▶ Exercise directions:
Repeat each record below exactly as it is written.

+++ Recorded data +++

/-!
# Crux 4 `BSDpOnCellC` (stmt-BirchSwinnertonDyer-19034), line «telescope» v10, REGISTERED LEAF N2|pub `stub_weightTwoControlOfPub`
# REDUCED BY NAME TO ITS TWO OPEN SUB-LEAVES W2 (weight-two control map) AND W4 (purity): `W2 → W4 → N2|pub`
# (successor LEAD `cruxlead-19034` g3; `--supports`, helper; THEOREMS ONLY; closes no registered stub)

HONEST FRAMING. No registered stub, no crux, no summit statement is proved; BSD is proved for no curve. This is the PORT of the fully proved
kernel `K2Weight2.weightTwoControl_of_subleaves : W1 → W2 → W3 → W4 → N2` of the crux workfile `Cruxes/BSDpOnCellC/Lines/telescopeK2weight2.lean`
(ideator bsd-idea-12 g34; pure module algebra by name on `RetractionSpecialization.*`, `TelescopeK2DivIntOfModuleDiv.C_X_dvd_of_map_constantCoeff_eq_zero`
and the tree's `charIdeal` calculus) to the REGISTERED leaf text N2|pub = `(<stub_publishedFacts>) → N2` of telescope v10, with the two sub-leaves
that are now TREE THEOREMS plugged in BY NAME: W1 = `TelescopeK2WeightTwoFg.bigModuleFinite` (ideator g37, p752319) and W3 =
`TelescopeK2WeightTwoOfPub.weightTwoTransport_of_pub hGZK hnf` (this LEAD, CONDITIONAL on the refereed names `exists_isNewformOf` /
`rank_eq_analyticRank_of_analyticRank_le_one`, read off the cite stub as conjuncts 6 / 10: `hPub.1.1.1.1.2.2.2.2.2.1` / `hPub.1.1.1.1.2.2.2.2.2.2.2.2.2.1`).
What remains for N2|pub after this file, BY NAME: W2 `K2Weight2.stub_weightTwoControlMap` (x2-p2 g18/g19: in the tree under the Frobenius-
annihilator input (ann), `TelescopeK2WeightTwoControlMapOfFrobenius.exists_weightTwoControlMap_of_frobenius_of_heegner`) and W4
`K2Weight2.stub_weightTwoPurity` (route G, ideator's `Lines/telescopeK2purity.lean`).

* **`weightTwoControlOfPub_of_controlMap_of_purity (h2 : <W2 verbatim>) (h4 : <W4 verbatim>) : <stub_weightTwoControlOfPub, registered text verbatim>`.**

References: R. Greenberg, Doc. Math. Extra Vol. Coates (2006) Prop. 3.2 [Greenberg2006]; F. Castella, Camb. J. Math. 6 (2018) Thm. 2.3, §2.2 and
the Erratum Lemma 2.1 [Castella2018] [Castella2018Erratum]; Jetchev–Skinner–Wan, Camb. J. Math. 5 (2017) Lemma 3.4.1 / Thm. 3.3.1 [JetchevSkinnerWan2017];
Bourbaki, Alg. Comm. VII §4.5 Prop. 10 [BourbakiAC5to7].
-/

set_option autoImplicit false
set_option linter.dupNamespace false

noncomputable section

open scoped Classical MatrixGroups ModularForm

open CongruenceSubgroup WeierstrassCurve NumberField IsDedekindDomain Field PowerSeries
  Literature.NumberTheory.EllipticCurves Literature.NumberTheory.EllipticCurves.GreenbergSelmer
  Literature.NumberTheory.EllipticCurves.ModularForms Literature.NumberTheory.QuadraticFields
  Literature.NumberTheory.EllipticCurves.Rank1Residual
  Literature.NumberTheory.EllipticCurves.Rank1Residual.Typed
  Literature.NumberTheory.EllipticCurves.KrizLi2019
  Literature.NumberTheory.EllipticCurves.GreenbergVatsal2000
  Literature.NumberTheory.EllipticCurves.Wuthrich2014
  Literature.NumberTheory.EllipticCurves.SteinWuthrich2013
  Literature.NumberTheory.EllipticCurves.Castella2018Exceptional
  Literature.NumberTheory.GaloisRepresentations Literature.NumberTheory.GaloisCohomology
  Literature.NumberTheory.Automorphic
  Summit.BirchSwinnertonDyer.Rank1Residual.X11b.AcSelmer
  Summit.BirchSwinnertonDyer.Rank1Residual.X11b.Halves
  Summit.BirchSwinnertonDyer.Rank1Residual.X11b
  Summit.BirchSwinnertonDyer.Rank1Residual Summit.BirchSwinnertonDyer.Rank1Residual.X1
  Summit.BirchSwinnertonDyer.Rank1Residual.X2
open Literature.NumberTheory.EllipticCurves.KellerYin2024 (curveLocalLambda)

open Literature.NumberTheory.EllipticCurves.BigGaloisRep

namespace Summit.BirchSwinnertonDyer.BirchSwinnertonDyer.Theorems.TelescopeK2WeightTwoControlOfPubOfSubleaves

open Literature.NumberTheory.EllipticCurves.CastellaGrossiLeeSkinner2022 Literature.NumberTheory.EllipticCurves.Castella2018
  Literature.NumberTheory.IwasawaTheory Literature.NumberTheory.IwasawaTheory.Greenberg2016
  Literature.NumberTheory.IwasawaTheory.Greenberg2006
  Summit.BirchSwinnertonDyer.Rank1Residual.X1.KellerYinMuLambdaSplit
open Literature.NumberTheory.EllipticCurves.KellerYin2024
open Summit.BirchSwinnertonDyer.BirchSwinnertonDyer.Theorems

+++

▶ The completed task:
/-!
# Crux 4 `BSDpOnCellC` (stmt-BirchSwinnertonDyer-19034), line «telescope» v10, REGISTERED LEAF N2|pub `stub_weightTwoControlOfPub`
# REDUCED BY NAME TO ITS TWO OPEN SUB-LEAVES W2 (weight-two control map) AND W4 (purity): `W2 → W4 → N2|pub`
# (successor LEAD `cruxlead-19034` g3; `--supports`, helper; THEOREMS ONLY; closes no registered stub)

HONEST FRAMING. No registered stub, no crux, no summit statement is proved; BSD is proved for no curve. This is the PORT of the fully proved
kernel `K2Weight2.weightTwoControl_of_subleaves : W1 → W2 → W3 → W4 → N2` of the crux workfile `Cruxes/BSDpOnCellC/Lines/telescopeK2weight2.lean`
(ideator bsd-idea-12 g34; pure module algebra by name on `RetractionSpecialization.*`, `TelescopeK2DivIntOfModuleDiv.C_X_dvd_of_map_constantCoeff_eq_zero`
and the tree's `charIdeal` calculus) to the REGISTERED leaf text N2|pub = `(<stub_publishedFacts>) → N2` of telescope v10, with the two sub-leaves
that are now TREE THEOREMS plugged in BY NAME: W1 = `TelescopeK2WeightTwoFg.bigModuleFinite` (ideator g37, p752319) and W3 =
`TelescopeK2WeightTwoOfPub.weightTwoTransport_of_pub hGZK hnf` (this LEAD, CONDITIONAL on the refereed names `exists_isNewformOf` /
`rank_eq_analyticRank_of_analyticRank_le_one`, read off the cite stub as conjuncts 6 / 10: `hPub.1.1.1.1.2.2.2.2.2.1` / `hPub.1.1.1.1.2.2.2.2.2.2.2.2.2.1`).
What remains for N2|pub after this file, BY NAME: W2 `K2Weight2.stub_weightTwoControlMap` (x2-p2 g18/g19: in the tree under the Frobenius-
annihilator input (ann), `TelescopeK2WeightTwoControlMapOfFrobenius.exists_weightTwoControlMap_of_frobenius_of_heegner`) and W4
`K2Weight2.stub_weightTwoPurity` (route G, ideator's `Lines/telescopeK2purity.lean`).

* **`weightTwoControlOfPub_of_controlMap_of_purity (h2 : <W2 verbatim>) (h4 : <W4 verbatim>) : <stub_weightTwoControlOfPub, registered text verbatim>`.**

References: R. Greenberg, Doc. Math. Extra Vol. Coates (2006) Prop. 3.2 [Greenberg2006]; F. Castella, Camb. J. Math. 6 (2018) Thm. 2.3, §2.2 and
the Erratum Lemma 2.1 [Castella2018] [Castella2018Erratum]; Jetchev–Skinner–Wan, Camb. J. Math. 5 (2017) Lemma 3.4.1 / Thm. 3.3.1 [JetchevSkinnerWan2017];
Bourbaki, Alg. Comm. VII §4.5 Prop. 10 [BourbakiAC5to7].
-/

set_option autoImplicit false
set_option linter.dupNamespace false

noncomputable section

open scoped Classical MatrixGroups ModularForm

open CongruenceSubgroup WeierstrassCurve NumberField IsDedekindDomain Field PowerSeries
  Literature.NumberTheory.EllipticCurves Literature.NumberTheory.EllipticCurves.GreenbergSelmer
  Literature.NumberTheory.EllipticCurves.ModularForms Literature.NumberTheory.QuadraticFields
  Literature.NumberTheory.EllipticCurves.Rank1Residual
  Literature.NumberTheory.EllipticCurves.Rank1Residual.Typed
  Literature.NumberTheory.EllipticCurves.KrizLi2019
  Literature.NumberTheory.EllipticCurves.GreenbergVatsal2000
  Literature.NumberTheory.EllipticCurves.Wuthrich2014
  Literature.NumberTheory.EllipticCurves.SteinWuthrich2013
  Literature.NumberTheory.EllipticCurves.Castella2018Exceptional
  Literature.NumberTheory.GaloisRepresentations Literature.NumberTheory.GaloisCohomology
  Literature.NumberTheory.Automorphic
  Summit.BirchSwinnertonDyer.Rank1Residual.X11b.AcSelmer
  Summit.BirchSwinnertonDyer.Rank1Residual.X11b.Halves
  Summit.BirchSwinnertonDyer.Rank1Residual.X11b
  Summit.BirchSwinnertonDyer.Rank1Residual Summit.BirchSwinnertonDyer.Rank1Residual.X1
  Summit.BirchSwinnertonDyer.Rank1Residual.X2
open Literature.NumberTheory.EllipticCurves.KellerYin2024 (curveLocalLambda)

open Literature.NumberTheory.EllipticCurves.BigGaloisRep

namespace Summit.BirchSwinnertonDyer.BirchSwinnertonDyer.Theorems.TelescopeK2WeightTwoControlOfPubOfSubleaves

open Literature.NumberTheory.EllipticCurves.CastellaGrossiLeeSkinner2022 Literature.NumberTheory.EllipticCurves.Castella2018
  Literature.NumberTheory.IwasawaTheory Literature.NumberTheory.IwasawaTheory.Greenberg2016
  Literature.NumberTheory.IwasawaTheory.Greenberg2006
  Summit.BirchSwinnertonDyer.Rank1Residual.X1.KellerYinMuLambdaSplit
open Literature.NumberTheory.EllipticCurves.KellerYin2024
open Summit.BirchSwinnertonDyer.BirchSwinnertonDyer.Theorems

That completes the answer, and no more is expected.